If you change the function to IMMUTABLE and look at the query plan, you will see that the rewriting it does is really rather radical:
Seq Scan on public.somedata (cost=0.00..1791.00 rows=272 width=12) (actual time=0.036..14.549 rows=270 loops=1)
Output: d, number
Filter: (somedata.d = '2015-12-11'::date)
Buffers: shared read=541 written=14
Total runtime: 14.589 ms
Run Code Online (Sandbox Code Playgroud)
It actually runs the function while planning the query, and substitutes the value before the query is even executed. With a STABLE function, this optimisation would clearly not be appropriate - the data might change between planning and executing the query.
在评论中,有人提到此查询会产生优化计划:
select avg(number) from somedata where d=(select prevd(date '2015-12-12'));
Run Code Online (Sandbox Code Playgroud)
这很快,但请注意,该计划看起来与该IMMUTABLE版本完全不同:
Aggregate (cost=1791.69..1791.70 rows=1 width=8) (actual time=14.670..14.670 rows=1 loops=1)
Output: avg(number)
Buffers: shared read=541 written=21
InitPlan 1 (returns $0)
-> Result (cost=0.00..0.01 rows=1 width=0) (actual time=0.001..0.001 rows=1 loops=1)
Output: '2015-12-11'::date
-> Seq Scan on public.somedata (cost=0.00..1791.00 rows=273 width=8) (actual time=0.026..14.589 rows=270 loops=1)
Output: d, number
Filter: (somedata.d = $0)
Buffers: shared read=541 written=21
Total runtime: 14.707 ms
Run Code Online (Sandbox Code Playgroud)
通过将其放入子查询中,您可以将函数调用从 WHERE 子句移至 SELECT 子句。更重要的是,子查询总是可以执行一次并由查询的其余部分使用;因此该函数在计划的单独节点中运行一次。
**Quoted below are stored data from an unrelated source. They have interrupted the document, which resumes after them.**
/-!
# Route `QuadraticBranchSignedControl` (rung K8, cell `bsd-potss`), residual crux `PlusEtaMainConjectureNonsurj`
# (stmt-BirchSwinnertonDyer-19606): `BSD_5` RECORDS VII(c) — `MissingPPartAt W 5` on the IN-TABLE NON-CM prime-`L` rank-ONE partner rows that g20 carried
# to (C1⁺_η)@5 by name through door L6 (`5 ∤ h(ℚ(P))`), modulo the route's declared residual C-cc-1 AT THE ROW (seat `bsd-potss-k8eta-c2` g22)

WHAT. g20's records `EtaConjADoorRecords.etaMC_r1_<label>_5_of_classNumber` (p693400 / p694771) give (C1⁺_η)@5 by name on the 13 non-CM in-table K8
partner rows `W` with `λ⁺ = 1` (congruent mod `5` to CM rows; `ε(W) = −1`, `μ⁺ = 0`, `r_an(W) = 1`; `5 ∤ h(ℚ(P))`, GRH). This seat's per-row rank-one
assembly (`EtaConjADoorBSDRankOne.bsdp_of_plusEtaMainConjectureAt_of_analyticRank_eq_one`, p718742) composed with g20's generic
`EtaConjADoorRecords.etaMC_r1_of_classNumber` turns each into Miller's `BSDp W 5`, hence `MissingPPartAt W 5` (`ord₅ #Ш(W) = ord₅ #Ш_an(W)`; `Ш(W)`
finite by GZK), CONDITIONAL on the named published facts `hGZK hmod hnf hM h12 hKO hGZ h74 h22 h41 h6273` and on the displayed per-row instance of
the route's OPEN crux C-cc-1 (item 19116) `QuadraticBranchMinusLeadingValuationAt W 5 0` — NOT certified here. Kernel: global minimality of each `W`
(Kraus/Silverman support certificate, `decide`); `Δ ≠ 0` reused from the cell's earlier record files. Rows of this part: 341775dm1, 417600gp1, 417600ke1, 458100j1.

HONEST FRAMING (cell `bsd-potss`; FULL-BSD rank ≤ 1 programme, HUMAN RULING D-0036/D-0074): per-row RECORDS, CONDITIONAL as displayed; `BSD(W,5)`
ASSERTED for no pair; no stub of 19606 proved; crux and route OPEN; nothing booked; no residue count moves. `--supports stmt-BirchSwinnertonDyer-19606`.

References: [Kobayashi2003] Thm. 1.2, 2.2, §4, Thm. 4.1, 6.2–7.4, 9.3; [Kobayashi2013]; [KitajimaOtsuki2018] Main Thm. 1.3; [GrossZagier1986] Thm. I.(7.3);
[Mazur1978] Cor. 4.1; [Miller2011LMS] Def. 1.1; [CoatesSujatha2005] §3 (A), Thm. 3.4; [SilvermanAEC2009] VII.1 Rem. 1.1; [Cremona1997] Table 1.
-/

set_option autoImplicit false
set_option linter.dupNamespace false
noncomputable section
import Summits.ValiantsHypothesis.ValiantsHypothesis.Theorems.KPlusLogSqLawTropicalBMarkedEdgeCoreHeight
import Mathlib.GroupTheory.Perm.List

/-!
# Route «KPlusLogSqLaw», crux `TropicalB` (stmt-ValiantsHypothesis-19771) — MARKED-EDGE sector, NESTED-TRIANGLE CORE, ALL sizes:
# two engines for THEOREM D1 — the LENS RIGIDITY of a one-cycle pair, and the ACYCLICITY form of the height order

HONEST FRAMING.  Helper file (cell `pub-symmetroid`, seat val-sym-trop-p4 (g21), 2026-08-29; `--supports stmt-ValiantsHypothesis-19771 --as
helper`).  Pure combinatorics behind the located THEOREM D1 (memo HOME/val-sym-trop-p4/g20/PCD-DICHOTOMY-g20.md §7, this seat's memo
RIGIDITY-g21.md): nothing here proves the nested-triangle law; nothing concerns `TropicalB` in its window, `WeakLifting`, the doors,
`MatrixDescartes` (stmt-ValiantsHypothesis-18050) or VP ≠ VNP.

* `agree_off_of_isCycle` — **LENS RIGIDITY.**  If `σ₁⁻¹σ₂` is a cycle (the kernel form of the pair exchanges `core_BC_isCycle`,
  `core_BE_isCycle`, `core_CE_isCycle`) and `S` is a set of nodes with `σ₂ S ⊆ σ₁ S` containing a node where `σ₁, σ₂` differ, then
  `σ₁ = σ₂` OFF `S`.  Reading: two colours that form a «lens» (two arc-paths with the same end points whose private nodes are fixed by
  the other colour) agree everywhere else — the engine of the RIGIDITY LEMMA A of the memo (two colours agree along their `b4`-chains up
  to any common node that is unreachable from `b0`).
* `core_noRelCycle` — **ACYCLICITY (the height order, list form).**  In a realisation of the core there is no cyclic list of nodes
  avoiding the gates `b0, b4` along which every step `i ↦ next i` is a relative arc, i.e. `σZ (next i) ∈ {σB i, σC i, σE i}`: the cover
  `σZ · formPerm l` would use both gate loops and differ from `σZ`, against `core_BCEZ_unique`.  This is the statement that makes
  `σZ⁻¹σB, σZ⁻¹σC, σZ⁻¹σE` simultaneously «rising» along one linear order of `V ∖ {b0, b4}`.
-/

set_option linter.dupNamespace false
set_option autoImplicit false

namespace Summit.ValiantsHypothesis.ValiantsHypothesis.Theorems.KPlusLogSqLaw
namespace MarkedEdge
namespace Core

open Finset

variable {V : Type*} [Fintype V] [DecidableEq V]

omit [Fintype V] [DecidableEq V] in
/-- Iterates of `σ₁⁻¹σ₂` stay inside a set `S` with `σ₂ S ⊆ σ₁ S`. [folklore] -/
theorem pow_mem_of_closed (σ₁ σ₂ : Equiv.Perm V) (S : Finset V) (hS : ∀ i ∈ S, ∃ j ∈ S, σ₁ j = σ₂ i)
    {a : V} (ha : a ∈ S) : ∀ n : ℕ, ((σ₁⁻¹ * σ₂) ^ n) a ∈ S := by
  intro n
  induction n with
  | zero => simpa using ha
  | succ n ih =>
    obtain ⟨j, hj, hje⟩ := hS _ ih
    rw [pow_succ', Equiv.Perm.mul_apply, Equiv.Perm.mul_apply, ← hje]
    simpa using hj

omit [DecidableEq V] in
/-- **LENS RIGIDITY.**  Let `σ₁⁻¹σ₂` be a cycle and `S` a set of nodes such that every `σ₂`-image of `S` is a `σ₁`-image of `S`
(`σ₂ S ⊆ σ₁ S`).  If `σ₁` and `σ₂` differ at some node of `S`, then they agree at every node outside `S`.  (The support of the single
cycle `σ₁⁻¹σ₂` meets the invariant set `S`, hence lies inside it.) [this seat's lemma; folklore group theory] -/
theorem agree_off_of_isCycle (σ₁ σ₂ : Equiv.Perm V) (hc : (σ₁⁻¹ * σ₂).IsCycle) (S : Finset V)
    (hS : ∀ i ∈ S, ∃ j ∈ S, σ₁ j = σ₂ i) {a : V} (ha : a ∈ S) (hne : σ₁ a ≠ σ₂ a) :
    ∀ b, b ∉ S → σ₁ b = σ₂ b := by
  intro b hb
  by_contra hneb
  have hca : (σ₁⁻¹ * σ₂) a ≠ a := by
    rw [Equiv.Perm.mul_apply, ne_eq, Equiv.Perm.inv_eq_iff_eq]; exact fun h => hne h.symm
  have hcb : (σ₁⁻¹ * σ₂) b ≠ b := by
    rw [Equiv.Perm.mul_apply, ne_eq, Equiv.Perm.inv_eq_iff_eq]; exact fun h => hneb h.symm
  obtain ⟨n, hn⟩ := hc.exists_pow_eq hca hcb
  exact hb (hn ▸ pow_mem_of_closed σ₁ σ₂ S hS ha n)

omit [DecidableEq V] in
/-- **LENS RIGIDITY, two-sided form.**  With `σ₁⁻¹σ₂` a cycle and `σ₂ S ⊆ σ₁ S`: the two colours cannot differ both at a node of `S`
and at a node outside `S`. [this seat's lemma] -/
theorem not_lens_of_isCycle (σ₁ σ₂ : Equiv.Perm V) (hc : (σ₁⁻¹ * σ₂).IsCycle) (S : Finset V)
    (hS : ∀ i ∈ S, ∃ j ∈ S, σ₁ j = σ₂ i) {a b : V} (ha : a ∈ S) (hne : σ₁ a ≠ σ₂ a) (hb : b ∉ S)
    (hneb : σ₁ b ≠ σ₂ b) : False :=
  hneb (agree_off_of_isCycle σ₁ σ₂ hc S hS ha hne b hb)


section Core

variable (ok : V → V → Prop) (w g : V → V → ℤ) (b : Fin 5 → V)

/-- **ACYCLICITY OF THE RELATIVE ARCS (height order, list form).**  In any realisation of the nested-triangle core there is no list
`l` of ≥ 2 distinct nodes avoiding `b0, b4` such that for every `i ∈ l` the arc from `i` to its cyclic successor in `l` is a relative
arc of `σB`, `σC` or `σE` against `σZ` (`σZ (l.formPerm i) ∈ {σB i, σC i, σE i}`).  Equivalently the digraph `i → σZ⁻¹σX i`
(`X = B, C, E`) on `V ∖ {b0, b4}` has no directed cycle. [this seat's theorem; corollary of `core_BCEZ_unique`] -/
theorem core_noRelCycle (hb : Function.Injective b)
    (hoff : ∀ i j, j ≠ i → g i j = 0) (hmark : ∀ l, g (b l) (b l) = (2 : ℤ) ^ (l : ℕ)) (haux : ∀ i, (∀ l, b l ≠ i) → g i i = 0)
    {θB θC θE θZ : ℤ} {σB σC σE σZ : Equiv.Perm V} (hBC : θB < θC) (hCE : θC < θE) (hEZ : θE < θZ)
    (hB : (∀ i, ok i (σB i)) ∧ ∀ τ : Equiv.Perm V, τ ≠ σB → (∀ i, ok i (τ i)) →
      ∑ i, (w i (τ i) + θB * g i (τ i)) < ∑ i, (w i (σB i) + θB * g i (σB i)))
    (hC : (∀ i, ok i (σC i)) ∧ ∀ τ : Equiv.Perm V, τ ≠ σC → (∀ i, ok i (τ i)) →
      ∑ i, (w i (τ i) + θC * g i (τ i)) < ∑ i, (w i (σC i) + θC * g i (σC i)))
    (hE : (∀ i, ok i (σE i)) ∧ ∀ τ : Equiv.Perm V, τ ≠ σE → (∀ i, ok i (τ i)) →
      ∑ i, (w i (τ i) + θE * g i (τ i)) < ∑ i, (w i (σE i) + θE * g i (σE i)))
    (hZ : (∀ i, ok i (σZ i)) ∧ ∀ τ : Equiv.Perm V, τ ≠ σZ → (∀ i, ok i (τ i)) →
      ∑ i, (w i (τ i) + θZ * g i (τ i)) < ∑ i, (w i (σZ i) + θZ * g i (σZ i)))
    (hB0 : σB (b 0) ≠ b 0) (hB1 : σB (b 1) = b 1) (hB2 : σB (b 2) = b 2) (hB3 : σB (b 3) ≠ b 3) (hB4 : σB (b 4) ≠ b 4)
    (hC0 : σC (b 0) ≠ b 0) (hC1 : σC (b 1) = b 1) (hC2 : σC (b 2) ≠ b 2) (hC3 : σC (b 3) = b 3) (hC4 : σC (b 4) ≠ b 4)
    (hE0 : σE (b 0) ≠ b 0) (hE1 : σE (b 1) ≠ b 1) (hE2 : σE (b 2) = b 2) (hE3 : σE (b 3) = b 3) (hE4 : σE (b 4) ≠ b 4)
    (hZ0 : σZ (b 0) = b 0) (hZ1 : σZ (b 1) ≠ b 1) (hZ2 : σZ (b 2) ≠ b 2) (hZ3 : σZ (b 3) ≠ b 3) (hZ4 : σZ (b 4) = b 4)
    (l : List V) (hl : l.Nodup) (h2 : 2 ≤ l.length) (h0 : b 0 ∉ l) (h4 : b 4 ∉ l)
    (harc : ∀ i ∈ l, σZ (l.formPerm i) = σB i ∨ σZ (l.formPerm i) = σC i ∨ σZ (l.formPerm i) = σE i) : False := by
  set T : Equiv.Perm V := σZ * l.formPerm with hTdef
  have hTi : ∀ i, T i = σZ (l.formPerm i) := fun i => by rw [hTdef, Equiv.Perm.mul_apply]
  have hT : ∀ i, T i = σB i ∨ T i = σC i ∨ T i = σE i ∨ T i = σZ i := by
    intro i
    rw [hTi]
    by_cases hi : i ∈ l
    · rcases harc i hi with h | h | h
      · exact Or.inl h
      · exact Or.inr (Or.inl h)
      · exact Or.inr (Or.inr (Or.inl h))
    · rw [List.formPerm_apply_of_notMem hi]; exact Or.inr (Or.inr (Or.inr rfl))
  have hT0 : T (b 0) = b 0 := by rw [hTi, List.formPerm_apply_of_notMem h0, hZ0]
  have hT4 : T (b 4) = b 4 := by rw [hTi, List.formPerm_apply_of_notMem h4, hZ4]
  have hTZ := core_BCEZ_unique ok w g b hb hoff hmark haux hBC hCE hEZ hB hC hE hZ hB0 hB1 hB2 hB3 hB4 hC0 hC1 hC2 hC3 hC4
    hE0 hE1 hE2 hE3 hE4 hZ0 hZ1 hZ2 hZ3 hZ4 T hT hT0 hT4
  have hform : l.formPerm = 1 := by
    have h1 : σZ * l.formPerm = σZ * 1 := by rw [mul_one]; exact hTZ
    exact mul_left_cancel h1
  have := (List.formPerm_eq_one_iff l hl).mp hform
  omega

/-- **No relative 2-cycle.**  The length-two instance of `core_noRelCycle`: two distinct non-gate nodes `i ≠ j` with a relative arc
`i → j` (`σZ j ∈ {σB i, σC i, σE i}`) and a relative arc `j → i` cannot coexist. [this seat's lemma] -/
theorem core_noRelTwoCycle (hb : Function.Injective b)
    (hoff : ∀ i j, j ≠ i → g i j = 0) (hmark : ∀ l, g (b l) (b l) = (2 : ℤ) ^ (l : ℕ)) (haux : ∀ i, (∀ l, b l ≠ i) → g i i = 0)
    {θB θC θE θZ : ℤ} {σB σC σE σZ : Equiv.Perm V} (hBC : θB < θC) (hCE : θC < θE) (hEZ : θE < θZ)
    (hB : (∀ i, ok i (σB i)) ∧ ∀ τ : Equiv.Perm V, τ ≠ σB → (∀ i, ok i (τ i)) →
      ∑ i, (w i (τ i) + θB * g i (τ i)) < ∑ i, (w i (σB i) + θB * g i (σB i)))
    (hC : (∀ i, ok i (σC i)) ∧ ∀ τ : Equiv.Perm V, τ ≠ σC → (∀ i, ok i (τ i)) →
      ∑ i, (w i (τ i) + θC * g i (τ i)) < ∑ i, (w i (σC i) + θC * g i (σC i)))
    (hE : (∀ i, ok i (σE i)) ∧ ∀ τ : Equiv.Perm V, τ ≠ σE → (∀ i, ok i (τ i)) →
      ∑ i, (w i (τ i) + θE * g i (τ i)) < ∑ i, (w i (σE i) + θE * g i (σE i)))
    (hZ : (∀ i, ok i (σZ i)) ∧ ∀ τ : Equiv.Perm V, τ ≠ σZ → (∀ i, ok i (τ i)) →
      ∑ i, (w i (τ i) + θZ * g i (τ i)) < ∑ i, (w i (σZ i) + θZ * g i (σZ i)))
    (hB0 : σB (b 0) ≠ b 0) (hB1 : σB (b 1) = b 1) (hB2 : σB (b 2) = b 2) (hB3 : σB (b 3) ≠ b 3) (hB4 : σB (b 4) ≠ b 4)
    (hC0 : σC (b 0) ≠ b 0) (hC1 : σC (b 1) = b 1) (hC2 : σC (b 2) ≠ b 2) (hC3 : σC (b 3) = b 3) (hC4 : σC (b 4) ≠ b 4)
    (hE0 : σE (b 0) ≠ b 0) (hE1 : σE (b 1) ≠ b 1) (hE2 : σE (b 2) = b 2) (hE3 : σE (b 3) = b 3) (hE4 : σE (b 4) ≠ b 4)
    (hZ0 : σZ (b 0) = b 0) (hZ1 : σZ (b 1) ≠ b 1) (hZ2 : σZ (b 2) ≠ b 2) (hZ3 : σZ (b 3) ≠ b 3) (hZ4 : σZ (b 4) = b 4)
    {i j : V} (hij : i ≠ j) (hi0 : i ≠ b 0) (hi4 : i ≠ b 4) (hj0 : j ≠ b 0) (hj4 : j ≠ b 4)
    (hij' : σZ j = σB i ∨ σZ j = σC i ∨ σZ j = σE i) (hji' : σZ i = σB j ∨ σZ i = σC j ∨ σZ i = σE j) : False := by
  refine core_noRelCycle ok w g b hb hoff hmark haux hBC hCE hEZ hB hC hE hZ hB0 hB1 hB2 hB3 hB4 hC0 hC1 hC2 hC3 hC4
    hE0 hE1 hE2 hE3 hE4 hZ0 hZ1 hZ2 hZ3 hZ4 [i, j] (by simp [hij]) (by simp) (by simp [Ne.symm hi0, Ne.symm hj0])
    (by simp [Ne.symm hi4, Ne.symm hj4]) ?_
  intro k hk
  rw [List.formPerm_pair]
  simp only [List.mem_cons, List.not_mem_nil, or_false] at hk
  rcases hk with rfl | rfl
  · rw [Equiv.swap_apply_left]; exact hij'
  · rw [Equiv.swap_apply_right]; exact hji'

end Core

end Core
end MarkedEdge
end Summit.ValiantsHypothesis.ValiantsHypothesis.Theorems.KPlusLogSqLaw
为了确认这一点,我们可以将 SQL 完全从函数中取出:
select avg(number) from somedata where d=(select max(d) from dates where d < '2015-12-12');
Run Code Online (Sandbox Code Playgroud)
这给出了一个相当长的计划,但性能非常相似:
Aggregate (cost=1799.12..1799.13 rows=1 width=8) (actual time=14.174..14.174 rows=1 loops=1)
Output: avg(somedata.number)
Buffers: shared read=543 written=19
InitPlan 1 (returns $0)
-> Aggregate (cost=7.43..7.44 rows=1 width=4) (actual time=0.150..0.150 rows=1 loops=1)
Output: max(dates.d)
Buffers: shared read=2
-> Seq Scan on public.dates (cost=0.00..6.56 rows=347 width=4) (actual time=0.015..0.103 rows=345 loops=1)
Output: dates.d
Filter: (dates.d < '2015-12-12'::date)
Buffers: shared read=2
-> Seq Scan on public.somedata (cost=0.00..1791.00 rows=273 width=8) (actual time=0.190..14.098 rows=270 loops=1)
Output: somedata.d, somedata.number
Filter: (somedata.d = $0)
Buffers: shared read=543 written=19
Total runtime: 14.232 ms
Run Code Online (Sandbox Code Playgroud)
需要注意的重要一点是,内部聚合 (the max(d)) 在与主 Seq Scan(正在检查子句)不同的节点上执行一次where。在这个位置上,即使是一个VOLATILE功能也可以用同样的方式进行优化。
简而言之,虽然您知道您生成的查询可以通过仅执行该函数一次来优化,但它与 Postgres 的查询计划程序知道如何重写的任何模式都不匹配,因此它使用一个简单的计划来运行函数多次。
[注意:所有测试都是在 Postgres 9.1 上进行的,因为这是我碰巧必须要处理的。]